Through alternative splicing, the same gene can be translated into multiple protein isoforms with distinct functions. Isoforms are specific to diseases, tissues and cell types, providing valuable insights into various biological processes. Thus, predicting isoform sequence function is an essential task within bioinformatics. Unfortunately, traditional methods rely on poorly performing tools, integrating various data sources is challenging, and important features like intrinsically disordered regions are frequently overlooked.
To solve this problem, we propose a universal sequence annotation framework utilizing protein Large Language Models (LMMs). The approach detects and annotates functional regions of proteins through a joint analysis of attention scores and embeddings. Our proof-of-concept analysis demonstrated that this method successfully recovers known protein domains. Importantly, we also identify regions, which were annotated by other tools, highlighting the generalizability of this approach. While protein sequences provide direct insight into the function of protein isoforms, the underlying regulation is largely determined at the DNA level through regulatory elements such as splicing enhancers and silencers. By extending our framework to DNA sequences, we aim to capture the regulatory mechanisms that drive isoform diversity and expression. Furthermore, we will incorporate other isoform annotation databases to make a unified annotation tool for both known and novel isoforms.

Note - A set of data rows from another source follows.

import Literature.NumberTheory.EllipticCurves.AnticyclotomicPrimeDecompositionAnyPrimeProofs
import Literature.NumberTheory.EllipticCurves.StrictSelmerRankOneDegreeOneProofs
import Literature.NumberTheory.EllipticCurves.HeegnerPoints
import HarnessLib

/-!
# Under the Heegner hypothesis, the places dividing `pN` are finitely decomposed in the anticyclotomic tower
# (theorems only)

`Proofs` file (theorems only; no definition, no named fact, no instance, no `sorry`).  Topic `NumberTheory/EllipticCurves`
(cell `pub/bsd-print-x9`; the hypothesis `hdec : ¬ D_v ≤ Gal(K̄/K_∞)` consumed at EVERY `v ∈ S` by the local bricks of the
shared μ-crux's STUB A — (N1) `exists_forall_pow_smul_galoisCohomology_one_toLocal_eq_zero[_uniform]`, H.5(b) at `v ∈ S ∖ {p}`
(`eisensteinDVRSetting_h5b_clause_zero_of_mem_of_not_decomp_le`), (B4)
`exists_forall_natCast_smul_invariants_of_not_decomp_le` — discharged from the FRAME: `K` imaginary quadratic, `κ`
anticyclotomic, the Heegner hypothesis for `N`, and `v ∣ pN`; seat `bsd-line-x10b-p1-w5` g2).

Brink 2007 (tree: `ZpExtension.decomp_not_le_kerSubgroup_above_of_isAnticyclotomic_anyPrime` for `v ∣ p`,
`ZpExtension.decomp_not_le_kerSubgroup_of_isAnticyclotomic_anyPrime` for a degree-one `v ∤ p`): the primes above `p` and the
primes of degree one are finitely decomposed in the anticyclotomic `ℤ_p`-extension of an imaginary quadratic field.  Under the
Heegner hypothesis «every prime `ℓ ∣ N` splits in `K`» every place `v ∋ N` has degree one (`ℓ ∣ N` for the rational prime `ℓ`
below `v`; two primes above `ℓ` in a quadratic field force `e = f = 1`, tree
`ramificationIdx_eq_one_and_inertiaDeg_eq_one_of_ncard_primesOver_eq_two`).  Hence:

* `Ideal.exists_prime_dvd_and_natCast_mem` — a prime ideal containing `(N : R)`, `N ≠ 0`, contains some prime factor of `N`;
* `ramificationIdx_eq_one_and_inertiaDeg_eq_one_of_natCast_mem_of_satisfiesHeegnerHypothesis` — `v ∋ N` has degree one;
* **`ZpExtension.decomp_not_le_kerSubgroup_of_natCast_mem_of_satisfiesHeegnerHypothesis`** — `v ∋ N`, `v ∌ p` ⇒ `¬ D_v ≤ ker κ`;
* **`ZpExtension.decomp_not_le_kerSubgroup_of_mem_or_mem`** — the binder shape of the D1 assembly
  (`hSN : ∀ v ∈ S, p ∈ v ∨ N ∈ v` ⇒ `∀ v ∈ S, ¬ D_v ≤ ker κ`).

No summit statement is proved; BSD is not proved by any of this.

References: [Brink2007] D. Brink, *Prime decomposition in the anti-cyclotomic extension*, Math. Comp. 76 (2007), Thm. 2 and
Cor. 1; [CasselsFrohlich1967] Ch. I §10 Prop. 1 (`Σ e f = n`); [Gross1991] B. Gross, *Kolyvagin's work on modular elliptic
curves*, §1 (the Heegner hypothesis); [Washington1997] §13.1.
-/

set_option autoImplicit false

noncomputable section

open scoped Classical
open NumberField IsDedekindDomain

/-! ## A prime ideal containing `N` contains a prime factor of `N` -/

/-- A prime ideal containing the image of a non-zero natural number `N` contains the image of some prime factor of `N`.
[cite: CasselsFrohlich1967, Ch. I §10 (folklore)] -/
theorem Ideal.exists_prime_dvd_and_natCast_mem {R : Type*} [CommSemiring R] (I : Ideal R) [hI : I.IsPrime] :
    ∀ {N : ℕ}, N ≠ 0 → (N : R) ∈ I → ∃ ℓ : ℕ, ℓ.Prime ∧ ℓ ∣ N ∧ (ℓ : R) ∈ I := by
  intro N
  induction N using Nat.strong_induction_on with
  | _ N ih =>
    intro hN0 hN
    by_cases h1 : N = 1
    · subst h1
      exact absurd ((Ideal.eq_top_iff_one I).2 (by simpa using hN)) hI.ne_top
    · have hmin : N.minFac.Prime := Nat.minFac_prime h1
      have hdvd : N.minFac ∣ N := Nat.minFac_dvd N
      obtain ⟨M, hM⟩ := hdvd
      have hcast : (N : R) = (N.minFac : R) * (M : R) := by rw [← Nat.cast_mul, ← hM]
      rw [hcast] at hN
      rcases hI.mem_or_mem hN with hℓ | hMmem
      · exact ⟨N.minFac, hmin, ⟨M, hM⟩, hℓ⟩
      · have hM0 : M ≠ 0 := fun h ↦ hN0 (by rw [hM, h, mul_zero])
        have hMlt : M < N := by
          rw [hM]
          exact lt_mul_left (Nat.pos_of_ne_zero hM0) hmin.one_lt
        obtain ⟨ℓ, hℓ, hℓM, hℓI⟩ := ih M hMlt hM0 hMmem
        exact ⟨ℓ, hℓ, hℓM.trans (Dvd.intro_left N.minFac hM.symm), hℓI⟩

namespace Literature.NumberTheory.EllipticCurves

variable {K : Type} [Field K] [NumberField K]

/-- **Under the Heegner hypothesis every place `v ∋ N` has degree one**: the rational prime `ℓ` below `v` divides `N`, so
`ℓ` splits in the quadratic field `K`, so `e(v|ℓ) = f(v|ℓ) = 1`. [cite: Gross1991, §1 (the Heegner hypothesis)]
[cite: CasselsFrohlich1967, Ch. I §10 Prop. 1] -/
theorem ramificationIdx_eq_one_and_inertiaDeg_eq_one_of_natCast_mem_of_satisfiesHeegnerHypothesis
    (hK2 : Module.finrank ℚ K = 2) {N : ℕ} (hHeeg : SatisfiesHeegnerHypothesis N K) (hN0 : N ≠ 0)
    (v : HeightOneSpectrum (𝓞 K)) (hNv : ((N : ℕ) : 𝓞 K) ∈ v.asIdeal) :
    v.asIdeal.ramificationIdx (𝓞 ℚ) = 1 ∧ v.asIdeal.inertiaDeg (𝓞 ℚ) = 1 := by
  obtain ⟨ℓ, hℓ, hℓN, hℓv⟩ := v.asIdeal.exists_prime_dvd_and_natCast_mem hN0 hNv
  haveI : Fact ℓ.Prime := ⟨hℓ⟩
  exact ramificationIdx_eq_one_and_inertiaDeg_eq_one_of_ncard_primesOver_eq_two ℓ hK2 (hHeeg ℓ hℓ hℓN) v hℓv

namespace ZpExtension

variable {p : ℕ} [Fact p.Prime]

/-- **A place `v ∋ N`, `v ∌ p`, is finitely decomposed in the anticyclotomic `ℤ_p`-extension** (`¬ D_v ≤ Gal(K̄/K_∞)`), for `K`
imaginary quadratic satisfying the Heegner hypothesis for `N`: `v` has degree one (previous lemma) and Brink's theorem applies
(tree `decomp_not_le_kerSubgroup_of_isAnticyclotomic_anyPrime`). [cite: Brink2007, Thm. 2 and Cor. 1] [cite: Gross1991, §1] -/
theorem decomp_not_le_kerSubgroup_of_natCast_mem_of_satisfiesHeegnerHypothesis (hK : IsImaginaryQuadratic K)
    (κ : ZpExtension K p) (hκ : κ.IsAnticyclotomic) {N : ℕ} (hHeeg : SatisfiesHeegnerHypothesis N K) (hN0 : N ≠ 0)
    (v : HeightOneSpectrum (𝓞 K)) (hpv : ((p : ℕ) : 𝓞 K) ∉ v.asIdeal) (hNv : ((N : ℕ) : 𝓞 K) ∈ v.asIdeal) :
    ¬ (GreenbergSelmer.decomp v ≤ κ.kerSubgroup) := by
  obtain ⟨he, hf⟩ :=
    ramificationIdx_eq_one_and_inertiaDeg_eq_one_of_natCast_mem_of_satisfiesHeegnerHypothesis hK.1 hHeeg hN0 v hNv
  exact decomp_not_le_kerSubgroup_of_isAnticyclotomic_anyPrime K p hK κ hκ v hpv he hf

/-- **Every place of `S` is finitely decomposed in `K_∞`**, in the binder shape of the D1 assembly of the shared μ-crux
(`hSN : ∀ v ∈ S, p ∈ v ∨ N ∈ v`): above `p` by Brink's Cor. 1 (tree `decomp_not_le_kerSubgroup_above_of_isAnticyclotomic_anyPrime`),
at `v ∋ N` by the Heegner hypothesis. [cite: Brink2007, Thm. 2 and Cor. 1] [cite: Gross1991, §1] [cite: Washington1997, §13.1] -/
theorem decomp_not_le_kerSubgroup_of_mem_or_mem (hK : IsImaginaryQuadratic K) (κ : ZpExtension K p)
    (hκ : κ.IsAnticyclotomic) {N : ℕ} (hHeeg : SatisfiesHeegnerHypothesis N K) (hN0 : N ≠ 0)
    {S : Finset (HeightOneSpectrum (𝓞 K))}
    (hSN : ∀ v ∈ S, ((p : ℕ) : 𝓞 K) ∈ v.asIdeal ∨ ((N : ℕ) : 𝓞 K) ∈ v.asIdeal) :
    ∀ v ∈ S, ¬ (GreenbergSelmer.decomp v ≤ κ.kerSubgroup) := by
  intro v hv
  by_cases hpv : ((p : ℕ) : 𝓞 K) ∈ v.asIdeal
  · exact decomp_not_le_kerSubgroup_above_of_isAnticyclotomic_anyPrime K p hK κ hκ v hpv
  · exact decomp_not_le_kerSubgroup_of_natCast_mem_of_satisfiesHeegnerHypothesis hK κ hκ hHeeg hN0 v hpv
      ((hSN v hv).resolve_left hpv)

/-- The same for a single place given as `p ∈ v ∨ N ∈ v`. [cite: Brink2007, Thm. 2 and Cor. 1] [cite: Gross1991, §1] -/
theorem decomp_not_le_kerSubgroup_of_mem_or_natCast_mem (hK : IsImaginaryQuadratic K) (κ : ZpExtension K p)
    (hκ : κ.IsAnticyclotomic) {N : ℕ} (hHeeg : SatisfiesHeegnerHypothesis N K) (hN0 : N ≠ 0)
    (v : HeightOneSpectrum (𝓞 K)) (hv : ((p : ℕ) : 𝓞 K) ∈ v.asIdeal ∨ ((N : ℕ) : 𝓞 K) ∈ v.asIdeal) :
    ¬ (GreenbergSelmer.decomp v ≤ κ.kerSubgroup) := by
  by_cases hpv : ((p : ℕ) : 𝓞 K) ∈ v.asIdeal
  · exact decomp_not_le_kerSubgroup_above_of_isAnticyclotomic_anyPrime K p hK κ hκ v hpv
  · exact decomp_not_le_kerSubgroup_of_natCast_mem_of_satisfiesHeegnerHypothesis hK κ hκ hHeeg hN0 v hpv
      (hv.resolve_left hpv)

end ZpExtension

end Literature.NumberTheory.EllipticCurves

end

We anticipate this project will enhance the accuracy and completeness of functional elements, providing a more reliable resource for studying the role of protein isoforms in health and disease. By integrating diverse data sources and creating an adaptable framework, our tool can support both basic research and isoform-targeted therapies. Lastly, we believe our innovative use of LLMs will inspire other researchers to utilize these models in intriguing new ways.